クリスはヤンバレに反撃される前に、右手でヤンバレの襟首を掴んで引き寄せると同時に左手で押さえているヤンバレの右手首を掴んで一本背負いをしてヤンバレを木の幹に叩きつける様に投げ飛ばして走る。

「ぐはっ。」
木の幹に背中を強く強打したヤンバレは呼吸が止まると同時に目の前に迫ってきたクリスがジャンプキックをしており、クリスのジャンプキックがヤンバレの顔面に決まり、木がへし折れてヤンバレは雪が積もっている地面を転がった。


「糞ガァァ~!」
雪に埋もれたヤンバレは鼻の骨や歯が折れ頭から血を流れており、叫びながら立ち上がった。

ヤンバレが立ち上がった直後、クリスは両手でヤンバレの頭を掴み、両腕を引きながらジャンプして右膝をヤンバレの顔面を打ち抜いた。

「がはっ…。」
ヤンバレは白目を向いて糸が切れた操り人形の如く、その場に崩れた。


クリスはアイリスの所へと向かおうとしたが、反対側から人の気配がしたので視線を向けるとボロボロになった騎士団3人の姿があった。

騎士団の1人は足を怪我しており、左右側から仲間に支えて貰ってクリスに歩み寄って来る。

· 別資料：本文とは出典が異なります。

import Mathlib

/-!
# SoloBlind — lift-up gain identity on a closed leaf (PLATEAU, piece (PL-3′))

On a closed streamline of period `T` the five frame scalars of the Görtler chain are
`a₀ = -V̂·(∇V)V̂`, `b`, `c = -2 (JV̂)·(∇V)V̂`, `h ∝ |V| (p·JV̂)`, `hₓ ∝ |V| (p·V̂)`, where `p` is the
normalised Floquet vector of the strain cocycle, `ṗ = -(∇V)p - σ p`.  In the streamline frame the
components `πs = p·V̂`, `πn = p·JV̂` obey `π̇n = c πs - a₀ πn - σ πn`, and `hₓ/h = πs/πn`.
Hence the lift-up loop gain `c hₓ/h = π̇n/πn + a₀ + σ` has period average exactly `σ`
(theorem `liftUpGain_integral`), and the closed-form limit slow rate
`α∞ = -a₀ - K₀ + c hₓ/(2h)` integrates to `(σ/2 - K₀) T` over a period
(theorem `slowRate_integral`), i.e. `-K₀ T/2` at the design point `K₀ = σ`
(theorem `slowRate_integral_design`).  Pure one-variable calculus: the ODE for `πn`,
non-vanishing and periodicity of `πn`, and `∫ a₀ = 0`.
-/

namespace Summit.AnomalousDissipation.AnomalousDissipation.Theorems

open intervalIntegral

/-- Lift-up gain identity: if `πn' = c πs - a₀ πn - σ πn` with `πn` non-vanishing and
`T`-periodic and `∫₀ᵀ a₀ = 0`, then `∫₀ᵀ c πs / πn = σ T`. -/
theorem liftUpGain_integral (T σ : ℝ) (a₀ c πs πn : ℝ → ℝ)
    (ha : Continuous a₀) (hc : Continuous c) (hs : Continuous πs) (hn : Continuous πn)
    (hode : ∀ t, HasDerivAt πn (c t * πs t - a₀ t * πn t - σ * πn t) t)
    (hnz : ∀ t, πn t ≠ 0) (hper : πn T = πn 0)
    (hmean : ∫ t in (0:ℝ)..T, a₀ t = 0) :
    ∫ t in (0:ℝ)..T, c t * πs t / πn t = σ * T := by
  -- pointwise: c πs / πn = πn'/πn + (a₀ + σ)
  have key : ∀ t, c t * πs t / πn t
      = (c t * πs t - a₀ t * πn t - σ * πn t) / πn t + (a₀ t + σ) := by
    intro t
    have h := hnz t
    field_simp
    ring
  have hderiv_cont : Continuous (fun t => (c t * πs t - a₀ t * πn t - σ * πn t) / πn t) :=
    (((hc.mul hs).sub (ha.mul hn)).sub (continuous_const.mul hn)).div hn hnz
  have hlog : ∀ t, HasDerivAt (fun s => Real.log (πn s))
      ((c t * πs t - a₀ t * πn t - σ * πn t) / πn t) t :=
    fun t => (hode t).log (hnz t)
  have hftc : ∫ t in (0:ℝ)..T, (c t * πs t - a₀ t * πn t - σ * πn t) / πn t
      = Real.log (πn T) - Real.log (πn 0) :=
    integral_eq_sub_of_hasDerivAt (fun t _ => hlog t) (hderiv_cont.intervalIntegrable _ _)
  have hi1 : IntervalIntegrable
      (fun t => (c t * πs t - a₀ t * πn t - σ * πn t) / πn t) MeasureTheory.volume 0 T :=
    hderiv_cont.intervalIntegrable _ _
  have hi2 : IntervalIntegrable (fun t => a₀ t + σ) MeasureTheory.volume 0 T :=
    (ha.add continuous_const).intervalIntegrable _ _
  have hia : IntervalIntegrable a₀ MeasureTheory.volume 0 T := ha.intervalIntegrable _ _
  have hic : IntervalIntegrable (fun _ : ℝ => σ) MeasureTheory.volume 0 T :=
    continuous_const.intervalIntegrable _ _
  calc ∫ t in (0:ℝ)..T, c t * πs t / πn t
      = ∫ t in (0:ℝ)..T, ((c t * πs t - a₀ t * πn t - σ * πn t) / πn t + (a₀ t + σ)) := by
        refine integral_congr ?_
        intro t _
        exact key t
    _ = (∫ t in (0:ℝ)..T, (c t * πs t - a₀ t * πn t - σ * πn t) / πn t)
          + ∫ t in (0:ℝ)..T, (a₀ t + σ) := integral_add hi1 hi2
    _ = (Real.log (πn T) - Real.log (πn 0))
          + ((∫ t in (0:ℝ)..T, a₀ t) + ∫ _ in (0:ℝ)..T, σ) := by
        rw [hftc, integral_add hia hic]
    _ = σ * T := by
        rw [hper, hmean, integral_const]
        simp only [sub_self, zero_add, sub_zero, smul_eq_mul]
        ring

/-- Period integral of the closed-form limit slow rate `α∞ = -a₀ - K₀ + c πs / (2 πn)`
(with `hₓ/h = πs/πn`): it equals `(σ/2 - K₀) T`. -/
theorem slowRate_integral (T σ K₀ : ℝ) (a₀ c πs πn α : ℝ → ℝ)
    (ha : Continuous a₀) (hc : Continuous c) (hs : Continuous πs) (hn : Continuous πn)
    (hode : ∀ t, HasDerivAt πn (c t * πs t - a₀ t * πn t - σ * πn t) t)
    (hnz : ∀ t, πn t ≠ 0) (hper : πn T = πn 0)
    (hmean : ∫ t in (0:ℝ)..T, a₀ t = 0)
    (hα : ∀ t, α t = -a₀ t - K₀ + c t * πs t / (2 * πn t)) :
    ∫ t in (0:ℝ)..T, α t = (σ / 2 - K₀) * T := by
  have hgain := liftUpGain_integral T σ a₀ c πs πn ha hc hs hn hode hnz hper hmean
  have hq : Continuous (fun t => c t * πs t / πn t) := (hc.mul hs).div hn hnz
  have hia : IntervalIntegrable (fun t => -a₀ t - K₀) MeasureTheory.volume 0 T :=
    (ha.neg.sub continuous_const).intervalIntegrable _ _
  have hiq : IntervalIntegrable (fun t => (1/2 : ℝ) * (c t * πs t / πn t))
      MeasureTheory.volume 0 T := (continuous_const.mul hq).intervalIntegrable _ _
  have hia0 : IntervalIntegrable (fun t => -a₀ t) MeasureTheory.volume 0 T :=
    ha.neg.intervalIntegrable _ _
  have hiK : IntervalIntegrable (fun _ : ℝ => K₀) MeasureTheory.volume 0 T :=
    continuous_const.intervalIntegrable _ _
  calc ∫ t in (0:ℝ)..T, α t
      = ∫ t in (0:ℝ)..T, ((-a₀ t - K₀) + (1/2 : ℝ) * (c t * πs t / πn t)) := by
        refine integral_congr ?_
        intro t _
        have h := hnz t
        rw [hα t]
        field_simp
        try ring
    _ = (∫ t in (0:ℝ)..T, (-a₀ t - K₀)) + ∫ t in (0:ℝ)..T, (1/2 : ℝ) * (c t * πs t / πn t) :=
        integral_add hia hiq
    _ = ((∫ t in (0:ℝ)..T, -a₀ t) - ∫ _ in (0:ℝ)..T, K₀)
          + (1/2 : ℝ) * ∫ t in (0:ℝ)..T, c t * πs t / πn t := by
        rw [integral_sub hia0 hiK, integral_const_mul]
    _ = (σ / 2 - K₀) * T := by
        rw [integral_neg, hmean, integral_const, hgain]
        simp only [neg_zero, sub_zero, smul_eq_mul, zero_sub]
        ring_nf

/-- At the design point `K₀ = σ` the limit slow mode decays at mean rate `K₀/2`:
`∫₀ᵀ α∞ = -K₀ T / 2`. -/
theorem slowRate_integral_design (T K₀ : ℝ) (a₀ c πs πn α : ℝ → ℝ)
    (ha : Continuous a₀) (hc : Continuous c) (hs : Continuous πs) (hn : Continuous πn)
    (hode : ∀ t, HasDerivAt πn (c t * πs t - a₀ t * πn t - K₀ * πn t) t)
    (hnz : ∀ t, πn t ≠ 0) (hper : πn T = πn 0)
    (hmean : ∫ t in (0:ℝ)..T, a₀ t = 0)
    (hα : ∀ t, α t = -a₀ t - K₀ + c t * πs t / (2 * πn t)) :
    ∫ t in (0:ℝ)..T, α t = -(K₀ * T) / 2 := by
  have h := slowRate_integral T K₀ K₀ a₀ c πs πn α ha hc hs hn hode hnz hper hmean hα
  rw [h]
  ring

end Summit.AnomalousDissipation.AnomalousDissipation.Theorems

「あっ!騎士団の皆さんも無事に勝ったのですね、良かったです。それより、大丈夫ですか?」

「ハハハ…。これを見て、大丈夫と言えると思うか?クリス。ギリギリだったさ。雪が積もっていたから、慣れている俺達に軍配が上がっただけだ。雪が積もっていなければ、おそらく負けていた。もう、あんな奴等と戦いたくないぜ。全く、本当によ。」
足を怪我している騎士団の1人は、苦笑いを浮かべて楽しそうに話した。

「だな。それよりも、クリス。今、「も」と言うことは、お前も勝ったのか?」

「はい。」

「いやいや、「はい」って、お前な。軽々しく言うが、相手はあのヤンバレも居たのだぞ。」

「まぁ、何とか。」

「ん?大丈夫か?クリス。お前、右膝から血が出ているぞ。」

「いえ、これは返り血ですので。」

「え!?じゃあ、お前は無傷なのか?」

「はい、ほぼ無傷ですね。」

「はぁ!?ほぼ無傷って、お前。無傷で勝てる相手じゃないだろ!普通にあり得ないぞ!」

「えっと、あの、そんなこと言われましても…。」

「まぁ、落ち着けって。信じられないのは、俺も同じだ。だが、今はそんなことよりも、先に優先することがあるだろ?クリス、すまないが一刻も早く姫様のところへ行って助けてあげてくれ。俺達は、この怪我じゃあ、もう追いつくことはできない。」

「はい、僕もそのつもりです。」

「頼んだぞ!クリス。俺達の分まで。」

「はい、任せて下さい。」
クリスは、アイリスのところへ向かった。